I think it's important that names are memorable enough that nobody will ever have to think about who a character is, and yet not so distracting that it takes away from the story whenever you mention a character. J.K. Rowling, in my opinion, did this well. I'd never once heard of lots of the names in Harry Potter -- Severus, Argus, Albus, Minerva, Rubeus, Draco -- and yet, as a first grader, I found myself questioning neither their peculiarity nor their foreignness to me. It was the Deans, Seamuses, and Nevilles (the more commonplace names) that I found more difficult to distinguish from one another at first.

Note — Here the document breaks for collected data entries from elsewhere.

import Literature.NumberTheory.Automorphic.CDTTheorem712
import Literature.NumberTheory.EllipticCurves.ModFiveCongruenceHesseFamily
import Literature.NumberTheory.EllipticCurves.GaloisActionProofs
import Literature.NumberTheory.GaloisRepresentations.AbsGaloisGroup
import HarnessLib

/-!
# stub-ideation k2 · GENERATION 12 (FAMILY 2 — RESHAPE) — `stub_switch`, crux `FreyModularity`
# PART B: THE LINEAR FRAME, RIGIDITY ALONG FISHER'S SEGMENT, AND THE ASSEMBLY TO F1 (`c₆ ≠ 0`)

Companion of `STUB-IDEAS-stub_switch-2.md` and of PART A `STUB_IDEAS_stub_switch_2g12_Table.lean`
(Klein's section table `kleinTable` and `kleinTable_frameCertified : kleinTable.FrameCertified`,
38 kernel-checked certificates, 0 sorry, commit e757db280ae7).  Same namespace as PART A; §A1–§A2
below are CHARACTER-IDENTICAL copies of PART A §1, §5 (structure) and §6 (structure) — crux workfiles
cannot import each other, so the final join is the mechanical concatenation PART A ++ PART B minus
§A1–§A2 (exactly as k3-g11's Road joined two workfiles).

STATE OF PLAY.  `stub_switch ↔ CDT_three_five_switch` (`Iff.rfl`, `Lines/Sketch.lean`); k3-g11's Road
`CDT_three_five_switch_of_thm132 : F1 → CDT_three_five_switch` is kernel-checked (0 sorry) and
consumes F1 := `thm132_geomTorsionFive_of_hesseFamily` ONLY at `c₆ ≠ 0` (`hF (base c₄ c₆) E' c₄ c₆ t 1
rfl rfl` inside `stub_switch_of_core_and_tail`, branch `hc₆ : c₆ ≠ 0`).  So the stub is
`F1ne` (F1 with the extra binder `c₆ ≠ 0`, §B9) — and THIS FILE PROVES `F1ne` from
  (T)  `∃ T : SectionTable, T.FrameCertified`          — PART A, PROVED (0 sorry);
  (P1) `L84C4`  Fisher L. 8.4 for `𝔠₄` over `ℚ̄`       — PROVED k3-g9/g10/g11 `lemma84_C4` (verbatim available);
  (P2) `L84D`   Fisher L. 8.4 for `𝔇`                  — PROVED k3-g9 `lemma84_D` (`ring`, 20 s);
  (P3) `TorsorPoint` Klein's form problem is solvable  — PROVED k3-g10 `exists_torsorPoint`;
  (P4) `HesseSyzygy` `𝔠₄³ − 𝔠₆² = (c₄³ − c₆²)𝔇⁵`      — PART C `STUB_IDEAS_stub_switch_2g12_Hesse.lean`
                                                         (`hesse_syzygy₂`, 2 variables, `field_simp; ring`;
                                                         k3-g9 proved `μ = 1` in 70 s).
Everything else — the frame, the level structure, Galois rigidity, additivity, equivariance, the SIGN
of `𝔠₆` along the segment (replacing k3-g12's open `L84C6`), ellipticity of the models, the assembly —
is PROVED below: `F1ne_of_frame : (∃ T, T.FrameCertified) → L84C4 → L84D → TorsorPoint →
HesseSyzygy → F1ne` (0 sorry, farm rc 0), and `stub_switch_of_frame` feeds it to the Road.
FINAL JOIN (mechanical, one prover cycle): Road (k3-g11, 0 sorry; change ONE binder: pass `hc₆` to
`hF`) ++ PART A ++ PART C ++ PART B; discharge (P1)–(P3) by the Road's `lemma84_C4`, `lemma84_D`,
`exists_torsorPoint` (their `kC4/kC6/kD/Mv1/Mv2` bodies are character-identical to §A1, so `exact`
elaborates by `δ`), (P4) by `hesseSyzygy_holds`, (T) by `table_frameCertified`.

THE MOVE (reshape of k3-g12/13).  k3-g12 asked for a `Certified` table (~200 certificates incl. `ndgX`
over all 66 label pairs and a 24-case additivity-by-rigidity (`chord_rigid`, L3/L4 open)).  Here the
table enters only through a LINEAR FRAME `φ : 𝔽₅² →+ E(ℚ̄)` built from the two generators by Mathlib's
group law (`ZMod.lift` on each axis + `AddMonoidHom.coprod`; 38 certificates suffice: tangent at the
generators, the chords `2g+g`, `(i,0)+(0,j)` for `i ∈ {1,2}`, signs, and `(3,·),(4,·)` by `φ(−x) = −φ x`).
Additivity and injectivity are then FREE; `#E[5] = 25` (tree `card_torsionPoints_eq_sq_holds`) makes
`φ` a level structure; Galois rigidity along the segment (k3-g12's PROVED engine, verbatim) makes the
relabelling `σ ↦ (x ↦ y)` the same at `t = 0` and `t = 1`; `e := φ₀ ∘ φ₁⁻¹` is the congruence.
-/

set_option linter.style.longLine false
set_option linter.unusedVariables false
set_option linter.dupNamespace false
set_option linter.style.setOption false
set_option linter.unusedSimpArgs false
set_option linter.unusedSectionVars false

namespace Summit.ABC.ABC.Cruxes.FreyModularity.StubSwitchK2g12

open Literature.NumberTheory.EllipticCurves Literature.NumberTheory.EllipticCurves.HesseFamilyFive
open Literature.NumberTheory.Automorphic Literature.NumberTheory.Automorphic.BCDT WeierstrassCurve
open Polynomial
open scoped Classical

local notation "𝕃" => AlgebraicClosure ℚ

noncomputable section

/-! ## §1 Klein's icosahedral forms (VERBATIM k3-g9/k2-g10/k3-g12 §1; `CommRing`-polymorphic) -/

section Klein
variable {R : Type*} [CommRing R]

def kD (a b : R) : R := a ^ 11 * b - 11 * a ^ 6 * b ^ 6 - a * b ^ 11
def kDa (a b : R) : R := 11 * a ^ 10 * b - 66 * a ^ 5 * b ^ 6 - b ^ 11
def kDb (a b : R) : R := a ^ 11 - 66 * a ^ 6 * b ^ 5 - 11 * a * b ^ 10
def kC4 (a b : R) : R :=
  a ^ 20 + 228 * a ^ 15 * b ^ 5 + 494 * a ^ 10 * b ^ 10 - 228 * a ^ 5 * b ^ 15 + b ^ 20
def kC6 (a b : R) : R :=
  -a ^ 30 + 522 * a ^ 25 * b ^ 5 + 10005 * a ^ 20 * b ^ 10 + 10005 * a ^ 10 * b ^ 20
    - 522 * a ^ 5 * b ^ 25 - b ^ 30
def Mv1 (a b l m : R) : R := l * a - m * kDb a b
def Mv2 (a b l m : R) : R := l * b + m * kDa a b

/-- Klein's syzygy `c₄³ − c₆² = 1728·D⁵`. -/
theorem klein_syzygy (a b : R) : kC4 a b ^ 3 - kC6 a b ^ 2 = 1728 * kD a b ^ 5 := by
  simp only [kC4, kC6, kD]; ring

theorem map_kC4 {S : Type*} [CommRing S] (f : R →+* S) (a b : R) :
    f (kC4 a b) = kC4 (f a) (f b) := by simp only [kC4, map_add, map_sub, map_mul, map_pow, map_ofNat]
theorem map_kC6 {S : Type*} [CommRing S] (f : R →+* S) (a b : R) :
    f (kC6 a b) = kC6 (f a) (f b) := by
  simp only [kC6, map_add, map_sub, map_mul, map_pow, map_neg, map_ofNat]
theorem map_kD {S : Type*} [CommRing S] (f : R →+* S) (a b : R) :
    f (kD a b) = kD (f a) (f b) := by simp only [kD, map_sub, map_mul, map_pow, map_ofNat]

end Klein

/-! ## §A2 The section-table interface and its frame certificate (VERBATIM PART A §5–§6) -/

/-- VERBATIM k3-g12 §2: a section table is a pair of polynomial laws natural in the ring. -/
structure SectionTable where
  X : ZMod 5 × ZMod 5 → ∀ (R : Type) [CommRing R], R → R → R → R
  Y : ZMod 5 × ZMod 5 → ∀ (R : Type) [CommRing R], R → R → R → R
  map_X : ∀ (x : ZMod 5 × ZMod 5) (R S : Type) [CommRing R] [CommRing S] (φ : R →+* S)
    (z a b : R), φ (X x R z a b) = X x S (φ z) (φ a) (φ b)
  map_Y : ∀ (x : ZMod 5 × ZMod 5) (R S : Type) [CommRing R] [CommRing S] (φ : R →+* S)
    (z a b : R), φ (Y x R z a b) = Y x S (φ z) (φ a) (φ b)


/-- The frame certificate of a section table (integer model `y² = x³ − 27·5⁴·kC4·x − 54·5⁶·kC6`,
`hz : Φ₅(z) = 0`). -/
structure SectionTable.FrameCertified (T : SectionTable) : Prop where
  sign_X : ∀ (x : ZMod 5 × ZMod 5) (R : Type) [CommRing R] (z a b : R),
    T.X (-x) R z a b = T.X x R z a b
  sign_Y : ∀ (x : ZMod 5 × ZMod 5) (R : Type) [CommRing R] (z a b : R),
    T.Y (-x) R z a b = -T.Y x R z a b
  onCurve₁ : ∀ (F : Type) [Field F] [CharZero F] (z a b : F), z ^ 4 + z ^ 3 + z ^ 2 + z + 1 = 0 →
    T.Y (1, 0) F z a b ^ 2 =
      T.X (1, 0) F z a b ^ 3 - 27 * 5 ^ 4 * kC4 a b * T.X (1, 0) F z a b - 54 * 5 ^ 6 * kC6 a b
  onCurve₂ : ∀ (F : Type) [Field F] [CharZero F] (z a b : F), z ^ 4 + z ^ 3 + z ^ 2 + z + 1 = 0 →
    T.Y (0, 1) F z a b ^ 2 =
      T.X (0, 1) F z a b ^ 3 - 27 * 5 ^ 4 * kC4 a b * T.X (0, 1) F z a b - 54 * 5 ^ 6 * kC6 a b
  dblX₁ : ∀ (F : Type) [Field F] [CharZero F] (z a b : F), z ^ 4 + z ^ 3 + z ^ 2 + z + 1 = 0 →
    (T.X (2, 0) F z a b + 2 * T.X (1, 0) F z a b) * (2 * T.Y (1, 0) F z a b) ^ 2 =
      (3 * T.X (1, 0) F z a b ^ 2 - 27 * 5 ^ 4 * kC4 a b) ^ 2
  dblY₁ : ∀ (F : Type) [Field F] [CharZero F] (z a b : F), z ^ 4 + z ^ 3 + z ^ 2 + z + 1 = 0 →
    (T.Y (2, 0) F z a b + T.Y (1, 0) F z a b) * (2 * T.Y (1, 0) F z a b) =
      (3 * T.X (1, 0) F z a b ^ 2 - 27 * 5 ^ 4 * kC4 a b) * (T.X (1, 0) F z a b - T.X (2, 0) F z a b)
  dblX₂ : ∀ (F : Type) [Field F] [CharZero F] (z a b : F), z ^ 4 + z ^ 3 + z ^ 2 + z + 1 = 0 →
    (T.X (0, 2) F z a b + 2 * T.X (0, 1) F z a b) * (2 * T.Y (0, 1) F z a b) ^ 2 =
      (3 * T.X (0, 1) F z a b ^ 2 - 27 * 5 ^ 4 * kC4 a b) ^ 2
  dblY₂ : ∀ (F : Type) [Field F] [CharZero F] (z a b : F), z ^ 4 + z ^ 3 + z ^ 2 + z + 1 = 0 →
    (T.Y (0, 2) F z a b + T.Y (0, 1) F z a b) * (2 * T.Y (0, 1) F z a b) =
      (3 * T.X (0, 1) F z a b ^ 2 - 27 * 5 ^ 4 * kC4 a b) * (T.X (0, 1) F z a b - T.X (0, 2) F z a b)
  ndgY₁ : ∀ (F : Type) [Field F] [CharZero F] (z a b : F), z ^ 4 + z ^ 3 + z ^ 2 + z + 1 = 0 →
    kD a b ≠ 0 → T.Y (1, 0) F z a b ≠ 0
  ndgY₂ : ∀ (F : Type) [Field F] [CharZero F] (z a b : F), z ^ 4 + z ^ 3 + z ^ 2 + z + 1 = 0 →
    kD a b ≠ 0 → T.Y (0, 1) F z a b ≠ 0
  chordX₁ : ∀ (F : Type) [Field F] [CharZero F] (z a b : F), z ^ 4 + z ^ 3 + z ^ 2 + z + 1 = 0 →
    (T.X (3, 0) F z a b + T.X (2, 0) F z a b + T.X (1, 0) F z a b) *
        (T.X (2, 0) F z a b - T.X (1, 0) F z a b) ^ 2 = (T.Y (2, 0) F z a b - T.Y (1, 0) F z a b) ^ 2
  chordY₁ : ∀ (F : Type) [Field F] [CharZero F] (z a b : F), z ^ 4 + z ^ 3 + z ^ 2 + z + 1 = 0 →
    (T.Y (3, 0) F z a b + T.Y (2, 0) F z a b) * (T.X (2, 0) F z a b - T.X (1, 0) F z a b) =
      (T.Y (2, 0) F z a b - T.Y (1, 0) F z a b) * (T.X (2, 0) F z a b - T.X (3, 0) F z a b)
  ndgX₁ : ∀ (F : Type) [Field F] [CharZero F] (z a b : F), z ^ 4 + z ^ 3 + z ^ 2 + z + 1 = 0 →
    kD a b ≠ 0 → T.X (2, 0) F z a b ≠ T.X (1, 0) F z a b
  chordX₂ : ∀ (F : Type) [Field F] [CharZero F] (z a b : F), z ^ 4 + z ^ 3 + z ^ 2 + z + 1 = 0 →
    (T.X (0, 3) F z a b + T.X (0, 2) F z a b + T.X (0, 1) F z a b) *
        (T.X (0, 2) F z a b - T.X (0, 1) F z a b) ^ 2 = (T.Y (0, 2) F z a b - T.Y (0, 1) F z a b) ^ 2
  chordY₂ : ∀ (F : Type) [Field F] [CharZero F] (z a b : F), z ^ 4 + z ^ 3 + z ^ 2 + z + 1 = 0 →
    (T.Y (0, 3) F z a b + T.Y (0, 2) F z a b) * (T.X (0, 2) F z a b - T.X (0, 1) F z a b) =
      (T.Y (0, 2) F z a b - T.Y (0, 1) F z a b) * (T.X (0, 2) F z a b - T.X (0, 3) F z a b)
  ndgX₂ : ∀ (F : Type) [Field F] [CharZero F] (z a b : F), z ^ 4 + z ^ 3 + z ^ 2 + z + 1 = 0 →
    kD a b ≠ 0 → T.X (0, 2) F z a b ≠ T.X (0, 1) F z a b
  crossX₁ : ∀ (j : ZMod 5), j ≠ 0 → ∀ (F : Type) [Field F] [CharZero F] (z a b : F),
    z ^ 4 + z ^ 3 + z ^ 2 + z + 1 = 0 →
      (T.X (1, j) F z a b + T.X (1, 0) F z a b + T.X (0, j) F z a b) *
        (T.X (1, 0) F z a b - T.X (0, j) F z a b) ^ 2 = (T.Y (1, 0) F z a b - T.Y (0, j) F z a b) ^ 2
  crossY₁ : ∀ (j : ZMod 5), j ≠ 0 → ∀ (F : Type) [Field F] [CharZero F] (z a b : F),
    z ^ 4 + z ^ 3 + z ^ 2 + z + 1 = 0 →
      (T.Y (1, j) F z a b + T.Y (1, 0) F z a b) * (T.X (1, 0) F z a b - T.X (0, j) F z a b) =
        (T.Y (1, 0) F z a b - T.Y (0, j) F z a b) * (T.X (1, 0) F z a b - T.X (1, j) F z a b)
  crossNdgX₁ : ∀ (j : ZMod 5), j ≠ 0 → ∀ (F : Type) [Field F] [CharZero F] (z a b : F),
    z ^ 4 + z ^ 3 + z ^ 2 + z + 1 = 0 → kD a b ≠ 0 → T.X (1, 0) F z a b ≠ T.X (0, j) F z a b
  crossX₂ : ∀ (j : ZMod 5), j ≠ 0 → ∀ (F : Type) [Field F] [CharZero F] (z a b : F),
    z ^ 4 + z ^ 3 + z ^ 2 + z + 1 = 0 →
      (T.X (2, j) F z a b + T.X (2, 0) F z a b + T.X (0, j) F z a b) *
        (T.X (2, 0) F z a b - T.X (0, j) F z a b) ^ 2 = (T.Y (2, 0) F z a b - T.Y (0, j) F z a b) ^ 2
  crossY₂ : ∀ (j : ZMod 5), j ≠ 0 → ∀ (F : Type) [Field F] [CharZero F] (z a b : F),
    z ^ 4 + z ^ 3 + z ^ 2 + z + 1 = 0 →
      (T.Y (2, j) F z a b + T.Y (2, 0) F z a b) * (T.X (2, 0) F z a b - T.X (0, j) F z a b) =
        (T.Y (2, 0) F z a b - T.Y (0, j) F z a b) * (T.X (2, 0) F z a b - T.X (2, j) F z a b)
  crossNdgX₂ : ∀ (j : ZMod 5), j ≠ 0 → ∀ (F : Type) [Field F] [CharZero F] (z a b : F),
    z ^ 4 + z ^ 3 + z ^ 2 + z + 1 = 0 → kD a b ≠ 0 → T.X (2, 0) F z a b ≠ T.X (0, j) F z a b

A name has to sound good and unique while also not being distracting. And, if you can throw in a bit of meaning with a butchered latin word or two, have at it.


----------



## Tiamat (Aug 2, 2013)

I'm gonna answer this in reverse order.  Character names, for me, come about before I've even figured out the plot.  Case in point, for my latest WIP, I knew I wanted to write something allegorical.  A love story, but with more far-reaching themes.  Rose and Will.  Rose Elizabeth Thomas and William Zachary Hobbs, if you want to get particular.  Those are my two MCs.  I picked their names before I had a clue what the story was going to be about.  I don't buy into that theory that the name has to be just right for the character.  I think the character becomes their name, not the other way around.  Do you have any idea how many people have told me I look like a Stephanie?  And it's true--I do.  Because I am.  But I know at least a dozen other Stephanies, and I don't look even remotely like any of them apart from having the same reproductive organs.

As to titles, that's a much harder beast to conquer.  Unlike your characters' names, the title is generally the first impression anyone gets of your book.  It has to stand out.  I've bought books solely because I loved their titles.  (Moonlight & Vines by Charles De Lint and If Nobody Speaks of Remarkable Things by Jon McGregor, to name a couple.)  For my writing, I usually come up with a working title, just so I can save the file once I've started writing it.  For my WIP, the working title is Dissolution.  That is definitely not what I'm going to call it, but it works for now.  I'm about 93,000 words into it and I'm considering changing it to Tell Me I'm a Raindrop, but I'm not sure I'm sold on that one either.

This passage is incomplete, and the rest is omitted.